Barca president Joan Laporta looked set to make it five from five with former Blaugrana player Marc Cucurella. Attempts were made to try and gazump Chelsea, who now look set to land their man. But Chelsea themselves have done their fair share of hijacking to get the deal done, with the left-back looking like a shoo-in to move to Manchester City earlier in the window.
Hijacking is fast becoming the name of the game for Boehly. Far from having a coherent and measured strategy, the new plan appears to be to swoop in on other clubs’ targets. Continuing the running theme of Barcelona being the main antagonist in Chelsea’s life story this window, Boehly and his team have now turned their attention to Frenkie de Jong.
The most prevalent transfer saga this summer has been De Jong’s on-again-off-again switch to Old Trafford. Identified by former Ajax boss Erik ten Hag as the Alpha and the Omega of his United rebuild, the club agreed a fee of €75 million plus add-ons for the midfielder weeks ago. The sticking point has been €17 million in deferred wages the player is due to receive from Barcelona as they clutch desperately at economic levers simply to stay afloat.
It is into this complicated maelstrom that Boehly has stepped. Chelsea are now attempting to bring De Jong to London, a destination he would reportedly prefer to live in than Manchester.

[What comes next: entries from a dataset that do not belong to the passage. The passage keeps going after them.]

import Summits.AtomisticToContinuum.HydrodynamicLimit.Theorems.JParityClosureLocalSecondLawContactCondLaw

/-!
# Stub B′ (`stub_initialMatching`) of the line `contact-asymmetry-information` for the crux `LocalSecondLaw`
(stmt-AtomisticToContinuum-13081) — part 6: the velocity tilt budget of bounded tilts (conditioning lemma, velocity part)

The ENTROPY input of the initial matching on the velocity side, for bounded test functions.  For the local Gibbs law
`P_N` (continuous profiles, `σ ≤ 1/2`), a cell `S` of positive mass, the bounded tilt `ν = P_N(·|S)` (`condLaw`) and a
one-particle density `f` of `ν` (`IsOneParticleDensity`):
* `contactB_condLaw_integral_le_log` — the Gibbs variational (Donsker–Varadhan) inequality for conditioning, by
  Jensen: `E_ν F ≤ log(1/P_N(S)) + log E_{P_N} e^F` for bounded measurable `F`;
* `contactB_lintegral_prod_velTilt_le_one` — the conditional product structure of the velocities
  (`lintegral_localGibbsMeasure`: given the positions the velocities are independent `N(u₀(xᵢ), θ₀(xᵢ)𝟙)`):
  `E_{P_N} ∏ᵢ g(zᵢ) ≤ 1` whenever every Gaussian velocity average of `g ≥ 0` is `≤ 1`;
* `contactB_velocityTiltBudget_bdd` — hence for every bounded measurable velocity tilt `ψ` with
  `∫ e^{ψ(y,·)} dN(u₀(y),θ₀(y)𝟙) ≤ 1` (all `y`): `∫∫ ψ f(0,·) ≤ log(1/P_N(S))/(N+1)` (time-zero duality
  `contactB_onePt_zero`).  Optimising over `ψ` (truncations of `log (f(0,y,·)/(ρ_f(y)M_y))`) gives the velocity
  relative-entropy budget `∫ ρ_f KL(f̂(0,y,·) ‖ M_{1,u₀(y),θ₀(y)}) dy ≤ log(1/P_N(S))/(N+1) → 0` of the conditioning
  lemma: conditioning on an event of mass `≥ δ″` cannot move the one-particle VELOCITY law away from the local
  Maxwellians by more than `O(log(1/δ″)/N)` nats.

References: I. Csiszár, *I-divergence geometry of probability distributions and minimization problems*, Ann. Probab.
3 (1975) 146–158 (conditioning and relative entropy); M. D. Donsker, S. R. S. Varadhan, Comm. Pure Appl. Math. 28
(1975) 1–47 (variational formula); H. Spohn, *Large Scale Dynamics of Interacting Particles* (1991), Part I §2.3.
-/

noncomputable section

open scoped BigOperators Topology Classical MeasureTheory ENNReal InnerProductSpace
open Filter Set MeasureTheory Function
open Literature.MathematicalPhysics.KineticTheory
open Literature.Analysis.FluidPDE
open Summit.AtomisticToContinuum.HydrodynamicLimit.Theorems.LocalSecondLawNegative
open Summit.AtomisticToContinuum.HydrodynamicLimit.Theorems.LocalSecondLawLedger

namespace Summit.AtomisticToContinuum.HydrodynamicLimit.Theorems.LocalSecondLawContact

/-- **Gibbs variational inequality for conditioning** (Jensen): for a bounded measurable `F` and a cell of positive
mass, `E_{μ(·|S)}[F] ≤ log(1/μ(S)) + log E_μ[e^F]` — the relative entropy `H(μ(·|S) | μ) = log(1/μ(S))` paid in the
Donsker–Varadhan form, here simply `E_ν F ≤ log E_ν e^F ≤ log((μ S)⁻¹ E_μ e^F)`. -/
theorem contactB_condLaw_integral_le_log :
    ∀ {N : ℕ} (μ : Measure (Phase N)) [IsProbabilityMeasure μ] (S : Set (Phase N)) (F : Phase N → ℝ) (b : ℝ),
      Measurable F → (∀ z, |F z| ≤ b) → μ S ≠ 0 →
      ∫ z, F z ∂(condLaw μ S) ≤ Real.log ((μ S).toReal⁻¹) + Real.log (∫ z, Real.exp (F z) ∂μ) := by
  intro N μ _ S F b hFm hFb h0
  have htop : μ S ≠ ⊤ := measure_ne_top μ S
  set ν : Measure (Phase N) := condLaw μ S
  haveI : IsProbabilityMeasure ν := contactB_condLaw_isProbability μ S h0 htop
  set G : Phase N → ℝ := fun z => Real.exp (F z)
  have hGm : Measurable G := Real.measurable_exp.comp hFm
  have hGlo : ∀ z, Real.exp (-b) ≤ G z := fun z => Real.exp_le_exp.2 (neg_le_of_abs_le (hFb z))
  have hGhi : ∀ z, G z ≤ Real.exp b := fun z => Real.exp_le_exp.2 (le_of_abs_le (hFb z))
  have hGi : ∀ (ρ : Measure (Phase N)) [IsProbabilityMeasure ρ], Integrable G ρ := fun ρ _ =>
    Integrable.of_bound hGm.aestronglyMeasurable (Real.exp b) (Eventually.of_forall fun z => by
      rw [Real.norm_eq_abs, abs_of_pos (Real.exp_pos _)]; exact hGhi z)
  have hFi : ∀ (ρ : Measure (Phase N)) [IsProbabilityMeasure ρ], Integrable F ρ := fun ρ _ =>
    Integrable.of_bound hFm.aestronglyMeasurable b (Eventually.of_forall fun z => by
      rw [Real.norm_eq_abs]; exact hFb z)
  -- Jensen for the concave `log` on `[e^{-b}, e^{b}]`
  have hpos : (0 : ℝ) < Real.exp (-b) := Real.exp_pos _
  have hsub : Set.Icc (Real.exp (-b)) (Real.exp b) ⊆ Set.Ioi 0 := fun t ht => lt_of_lt_of_le hpos ht.1
  have hconc : ConcaveOn ℝ (Set.Icc (Real.exp (-b)) (Real.exp b)) Real.log :=
    strictConcaveOn_log_Ioi.concaveOn.subset hsub (convex_Icc _ _)
  have hcont : ContinuousOn Real.log (Set.Icc (Real.exp (-b)) (Real.exp b)) :=
    Real.continuousOn_log.mono fun t ht => (lt_of_lt_of_le hpos ht.1).ne'
  have hJ : ∫ z, Real.log (G z) ∂ν ≤ Real.log (∫ z, G z ∂ν) :=
    hconc.le_map_integral hcont isClosed_Icc (Eventually.of_forall fun z => ⟨hGlo z, hGhi z⟩) (hGi ν)
      (by simpa only [Function.comp_def, G, Real.log_exp] using hFi ν)
  have hlogG : (fun z => Real.log (G z)) = F := funext fun z => Real.log_exp (F z)
  rw [hlogG] at hJ
  -- domination of the conditioned expectation of `e^F`
  have hνμ : ∫ z, G z ∂ν ≤ ((μ S)⁻¹).toReal * ∫ z, G z ∂μ :=
    contactB_condLaw_integral_le μ S G (fun z => (Real.exp_pos _).le) (hGi μ)
  have hνpos : 0 < ∫ z, G z ∂ν := by
    have h1 : ∫ _z, Real.exp (-b) ∂ν ≤ ∫ z, G z ∂ν := integral_mono (integrable_const _) (hGi ν) hGlo
    rw [integral_const, probReal_univ, one_smul] at h1
    exact lt_of_lt_of_le hpos h1
  have hμpos : 0 < ∫ z, G z ∂μ := by
    have h1 : ∫ _z, Real.exp (-b) ∂μ ≤ ∫ z, G z ∂μ := integral_mono (integrable_const _) (hGi μ) hGlo
    rw [integral_const, probReal_univ, one_smul] at h1
    exact lt_of_lt_of_le hpos h1
  have hinvpos : 0 < ((μ S)⁻¹).toReal :=
    ENNReal.toReal_pos (ENNReal.inv_ne_zero.2 htop) (ENNReal.inv_ne_top.2 h0)
  calc ∫ z, F z ∂ν ≤ Real.log (∫ z, G z ∂ν) := hJ
    _ ≤ Real.log (((μ S)⁻¹).toReal * ∫ z, G z ∂μ) := Real.log_le_log hνpos hνμ
    _ = Real.log ((μ S).toReal⁻¹) + Real.log (∫ z, G z ∂μ) := by
        rw [Real.log_mul hinvpos.ne' hμpos.ne', ENNReal.toReal_inv]

/-- **Conditional product structure of the velocities**: for a measurable `g ≥ 0` on the one-particle phase space whose
Gaussian velocity averages `∫ g(y,·) dN(u₀(y), θ₀(y)𝟙)` are `≤ 1` at every position, `E_{P_N}[∏ᵢ g(zᵢ)] ≤ 1`
(disintegration `lintegral_localGibbsMeasure` + Tonelli for the product velocity law). -/
theorem contactB_lintegral_prod_velTilt_le_one :
    ∀ {N : ℕ} (σ : ℝ) (a₀ θ₀ : T3 → ℝ) (u₀ : T3 → V3), Continuous a₀ → Continuous θ₀ → Continuous u₀ →
      (∀ x, 0 < a₀ x) → (∀ x, 0 < θ₀ x) → σ ≤ 1 / 2 →
      ∀ (Φ : Flow σ N) (g : T3 × V3 → ℝ≥0∞), Measurable g →
        (∀ y : T3, ∫⁻ v, g (y, v) ∂(gaussMeasure (u₀ y) (θ₀ y)) ≤ 1) →
        ∫⁻ z, ∏ i, g (z i) ∂(localGibbsLaw σ a₀ u₀ θ₀ N Φ) ≤ 1 := by
  intro N σ a₀ θ₀ u₀ ha hθ hu ha0 hθ0 hσ2 Φ g hg hg1
  haveI : IsProbabilityMeasure (localGibbsMeasure σ a₀ u₀ θ₀ N) :=
    isProbabilityMeasure_localGibbsMeasure ha hθ hu ha0 hθ0 hσ2 N
  have hG : Measurable fun z : Phase N => ∏ i, g (z i) :=
    Finset.measurable_prod _ fun i _ => hg.comp (measurable_pi_apply i)
  rw [localGibbsLaw_eq, lintegral_localGibbsMeasure ha hθ hu (fun x => (ha0 x).le) hθ0 σ N hG]
  have hinner : ∀ x : Fin (N + 1) → T3, ∫⁻ v, ∏ i, g ((zipConfig (x, v)) i) ∂(velMeasure u₀ θ₀ x) ≤ 1 := by
    intro x
    unfold velMeasure
    simp only [zipConfig_apply]
    rw [lintegral_fintype_prod_eq_prod' (fun i => gaussMeasure (u₀ (x i)) (θ₀ (x i)))
      (f := fun i w => g (x i, w)) (fun i => hg.comp (measurable_const.prodMk measurable_id))]
    exact Finset.prod_le_one (fun _ _ => bot_le) fun i _ => hg1 (x i)
  calc ∫⁻ x, ENNReal.ofReal ((canonicalPartition (Torus.geometry (Fin 3)) (hsDiameter σ N) (N + 1)
          (localGibbsProfile a₀ u₀ θ₀))⁻¹ * posWeight a₀ (hsDiameter σ N) (N + 1) x) *
          ∫⁻ v, ∏ i, g ((zipConfig (x, v)) i) ∂(velMeasure u₀ θ₀ x)
      ≤ ∫⁻ x, ENNReal.ofReal ((canonicalPartition (Torus.geometry (Fin 3)) (hsDiameter σ N) (N + 1)
          (localGibbsProfile a₀ u₀ θ₀))⁻¹ * posWeight a₀ (hsDiameter σ N) (N + 1) x) * 1 :=
        lintegral_mono fun x => mul_le_mul_right (hinner x) _
    _ = 1 := by
        rw [lintegral_mul_const' _ _ ENNReal.one_ne_top,
          lintegral_posWeight_eq_one ha hθ hu (fun x => (ha0 x).le) hθ0 σ N, one_mul]

/-- **Velocity tilt budget of bounded tilts (input (a) of B′, bounded test functions).**  For every bounded measurable
velocity tilt `ψ` that is sub-normalised against the local Maxwellians, `∫ e^{ψ(y,v)} N(u₀(y),θ₀(y)𝟙)(dv) ≤ 1` for all
`y` (i.e. `∫ M_{1,u₀(y),θ₀(y)}(v) e^{ψ(y,v)} dv ≤ 1`, `withDensity_localMaxwellian_eq_gaussMeasure`), the time-zero
one-particle density `f` of ANY bounded tilt `P_N(·|S)` pays at most `log(1/P_N(S))/(N+1)`:
`∫∫ ψ f(0,·) ≤ log(1/P_N(S))/(N+1)`.  Proof: Jensen under `P_N(·|S)` (`contactB_condLaw_integral_le_log`) for
`F = ∑ᵢ ψ(zᵢ)`, `E_{P_N} e^F = E_{P_N} ∏ᵢ e^{ψ(zᵢ)} ≤ 1` by the conditional product structure of the velocities
(`contactB_lintegral_prod_velTilt_le_one`), and the time-zero duality `E_ν[(N+1)⁻¹∑ψ(zᵢ)] = ∫ ψ f(0,·)`
(`contactB_onePt_zero`).  With `ψ = log (f(0,y,·)/(ρ_f(y) M_y))` (after truncation) this is the velocity
relative-entropy budget `∫ ρ_f(y) KL(f̂(0,y,·) ‖ M_y) dy ≤ log(1/P_N(S))/(N+1)` of the conditioning lemma. -/
theorem contactB_velocityTiltBudget_bdd :
    ∀ {N : ℕ} {σ τ : ℝ} (a₀ θ₀ : T3 → ℝ) (u₀ : T3 → V3), Continuous a₀ → Continuous θ₀ → Continuous u₀ →
      (∀ x, 0 < a₀ x) → (∀ x, 0 < θ₀ x) → σ ≤ 1 / 2 → 0 ≤ τ →
      ∀ (Φ : Flow σ N) (S : Set (Phase N)) (f : Pt1 → ℝ), localGibbsLaw σ a₀ u₀ θ₀ N Φ S ≠ 0 →
        IsOneParticleDensity τ (condLaw (localGibbsLaw σ a₀ u₀ θ₀ N Φ) S) Φ f →
        ∀ ψ : T3 × V3 → ℝ, Measurable ψ → (∃ b : ℝ, ∀ p, |ψ p| ≤ b) →
          (∀ y : T3, ∫ v, Real.exp (ψ (y, v)) ∂(gaussMeasure (u₀ y) (θ₀ y)) ≤ 1) →
          ∫ p : T3 × V3, ψ p * f (0, p) ≤
            Real.log ((localGibbsLaw σ a₀ u₀ θ₀ N Φ S).toReal⁻¹) / (N + 1) := by
  intro N σ τ a₀ θ₀ u₀ ha hθ hu ha0 hθ0 hσ2 hτ Φ S f hS0 hf ψ hψm hψb hψ1
  obtain ⟨b, hb⟩ := hψb
  have hb0 : 0 ≤ b := (abs_nonneg _).trans (hb (Classical.arbitrary _))
  set μ : Measure (Phase N) := localGibbsLaw σ a₀ u₀ θ₀ N Φ
  haveI : IsProbabilityMeasure μ := isProbabilityMeasure_localGibbsLaw ha hθ hu ha0 hθ0 hσ2 N Φ
  set ν : Measure (Phase N) := condLaw μ S
  have hN : (0 : ℝ) < (N + 1 : ℝ) := by positivity
  -- the N-particle observable
  set F : Phase N → ℝ := fun z => ∑ i : Fin (N + 1), ψ (z i)
  have hFm : Measurable F := Finset.measurable_sum _ fun i _ => hψm.comp (measurable_pi_apply i)
  have hFb : ∀ z, |F z| ≤ (N + 1 : ℝ) * b := fun z => by
    calc |F z| ≤ ∑ i : Fin (N + 1), |ψ (z i)| := Finset.abs_sum_le_sum_abs _ _
      _ ≤ ∑ _i : Fin (N + 1), b := Finset.sum_le_sum fun i _ => hb _
      _ = (N + 1 : ℝ) * b := by
          rw [Finset.sum_const, Finset.card_univ, Fintype.card_fin, nsmul_eq_mul]; push_cast; ring
  -- Jensen for conditioning
  have hJ := contactB_condLaw_integral_le_log μ S F ((N + 1 : ℝ) * b) hFm hFb hS0
  -- the exponential moment is at most one
  have hexp : ∫ z, Real.exp (F z) ∂μ ≤ 1 := by
    set g : T3 × V3 → ℝ≥0∞ := fun p => ENNReal.ofReal (Real.exp (ψ p))
    have hgm : Measurable g := (Real.measurable_exp.comp hψm).ennreal_ofReal
    have hg1 : ∀ y : T3, ∫⁻ v, g (y, v) ∂(gaussMeasure (u₀ y) (θ₀ y)) ≤ 1 := by
      intro y
      have hi : Integrable (fun v => Real.exp (ψ (y, v))) (gaussMeasure (u₀ y) (θ₀ y)) :=
        Integrable.of_bound ((Real.measurable_exp.comp (hψm.comp (measurable_const.prodMk measurable_id)))
          |>.aestronglyMeasurable) (Real.exp b) (Eventually.of_forall fun v => by
            rw [Real.norm_eq_abs, abs_of_pos (Real.exp_pos _)]
            exact Real.exp_le_exp.2 (le_of_abs_le (hb _)))
      have h := ofReal_integral_eq_lintegral_ofReal hi (Eventually.of_forall fun v => (Real.exp_pos _).le)
      show ∫⁻ v, ENNReal.ofReal (Real.exp (ψ (y, v))) ∂(gaussMeasure (u₀ y) (θ₀ y)) ≤ 1
      rw [← h, ← ENNReal.ofReal_one]
      exact ENNReal.ofReal_le_ofReal (hψ1 y)
    have hprod := contactB_lintegral_prod_velTilt_le_one σ a₀ θ₀ u₀ ha hθ hu ha0 hθ0 hσ2 Φ g hgm hg1
    have hFi : Integrable (fun z => Real.exp (F z)) μ :=
      Integrable.of_bound (Real.measurable_exp.comp hFm).aestronglyMeasurable (Real.exp ((N + 1 : ℝ) * b))
        (Eventually.of_forall fun z => by
          rw [Real.norm_eq_abs, abs_of_pos (Real.exp_pos _)]
          exact Real.exp_le_exp.2 (le_of_abs_le (hFb z)))
    have hrepr : ∀ z : Phase N, ENNReal.ofReal (Real.exp (F z)) = ∏ i, g (z i) := fun z => by
      show ENNReal.ofReal (Real.exp (∑ i : Fin (N + 1), ψ (z i))) = ∏ i, ENNReal.ofReal (Real.exp (ψ (z i)))
      rw [Real.exp_sum, ENNReal.ofReal_prod_of_nonneg fun i _ => (Real.exp_pos _).le]
    have h := ofReal_integral_eq_lintegral_ofReal hFi (Eventually.of_forall fun z => (Real.exp_pos _).le)
    simp_rw [hrepr] at h
    have h2 : ENNReal.ofReal (∫ z, Real.exp (F z) ∂μ) ≤ ENNReal.ofReal 1 := by
      rw [h, ENNReal.ofReal_one]; exact hprod
    exact (ENNReal.ofReal_le_ofReal_iff zero_le_one).1 h2
  have hμexp_pos : 0 < ∫ z, Real.exp (F z) ∂μ := by
    have hFi : Integrable (fun z => Real.exp (F z)) μ :=
      Integrable.of_bound (Real.measurable_exp.comp hFm).aestronglyMeasurable (Real.exp ((N + 1 : ℝ) * b))
        (Eventually.of_forall fun z => by
          rw [Real.norm_eq_abs, abs_of_pos (Real.exp_pos _)]
          exact Real.exp_le_exp.2 (le_of_abs_le (hFb z)))
    have h1 : ∫ _z, Real.exp (-((N + 1 : ℝ) * b)) ∂μ ≤ ∫ z, Real.exp (F z) ∂μ :=
      integral_mono (integrable_const _) hFi fun z => Real.exp_le_exp.2 (neg_le_of_abs_le (hFb z))
    rw [integral_const, probReal_univ, one_smul] at h1
    exact lt_of_lt_of_le (Real.exp_pos _) h1
  have hlog0 : Real.log (∫ z, Real.exp (F z) ∂μ) ≤ 0 := Real.log_nonpos hμexp_pos.le hexp
  -- the conditioned expectation of `F` through the one-particle density
  have hflow := contactB_flow_zero_ae_condLaw σ a₀ θ₀ u₀ Φ S
  obtain ⟨-, hdual⟩ := contactB_onePt_zero ν Φ f hτ hf hflow ψ hψm ⟨b, hb⟩
  have hFν : ∫ z, F z ∂ν = (N + 1 : ℝ) * ∫ p : T3 × V3, ψ p * f (0, p) := by
    rw [← hdual, ← integral_const_mul]
    refine integral_congr_ae (Eventually.of_forall fun z => ?_)
    show ∑ i : Fin (N + 1), ψ (z i) = (N + 1 : ℝ) * ((N + 1 : ℝ)⁻¹ * ∑ i : Fin (N + 1), ψ (z i))
    rw [← mul_assoc, mul_inv_cancel₀ hN.ne', one_mul]
  rw [le_div_iff₀ hN, mul_comm]
  calc (N + 1 : ℝ) * ∫ p : T3 × V3, ψ p * f (0, p) = ∫ z, F z ∂ν := hFν.symm
    _ ≤ Real.log ((μ S).toReal⁻¹) + Real.log (∫ z, Real.exp (F z) ∂μ) := hJ
    _ ≤ Real.log ((μ S).toReal⁻¹) := by linarith

end Summit.AtomisticToContinuum.HydrodynamicLimit.Theorems.LocalSecondLawContact

end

The additional pull of Champions League football also holds some sway, with United only able to offer Europa League competition.
While there is no doubt De Jong would improve Chelsea, it is telling that he is only being chased now in earnest. Chelsea’s strategy is becoming less about devising their own targets and pursuing them as it is seeing who's available and throwing cash in their direction. Cucurella is such a deal, as is De Jong. Ronaldo would have been similar, a transfer driven more by marketability and availability than anything tangible. There is no clear strategy to the way Chelsea are doing business.
Even new boy Chukwuemeka calls into question the medium and long term goals of the club. A talented player to be sure, but is he what they need? Chukwuemeka agitated for a move in order to play first team football. Chelsea insist they won’t loan him out, so where exactly is that game time going to come from? It seems unlikely that a player dissatisfied with 13 games for Aston Villa last season is going to be placated by the odd run-out in the Carabao Cup at Stamford Bridge. An inexperienced 18 years old, it is difficult to see Chukwuemeka making much of an impact in the first team this season.
In fairness to Clearlake and their burning pockets, there is a historic precedent for Chelsea owners overseeing chaotic first transfer windows. Roman Abramovich spent over £100 million on 13 players after taking over in 2003. As is the case now, there was no clear thread linking these deals.
Domestic talent like Joe Cole, Glen Johnson and Wayne Bridge clashed with continental flair in Hernan Crespo, Juan Sebastian Veron and Adrian Mutu. Three of the signings were back-up goalkeepers. Alexey Smertin came in and was immediately loaned out to Portsmouth. Then as now, it was chaos. But amongst it all there were gems, like future club legend Claude Makelele and the popular Damien Duff.
So perhaps it is too soon to judge, after all it’s early days under this regime. Perhaps January and next summer will see clear lists of targets composed and those signings executed with the minimum of fuss. A long-term strategy of battling Barcelona and hijacking everyone else’s targets can’t continue. Chelsea must find their own identity, rather than building themselves a Frankenstein’s monster out of those from other clubs.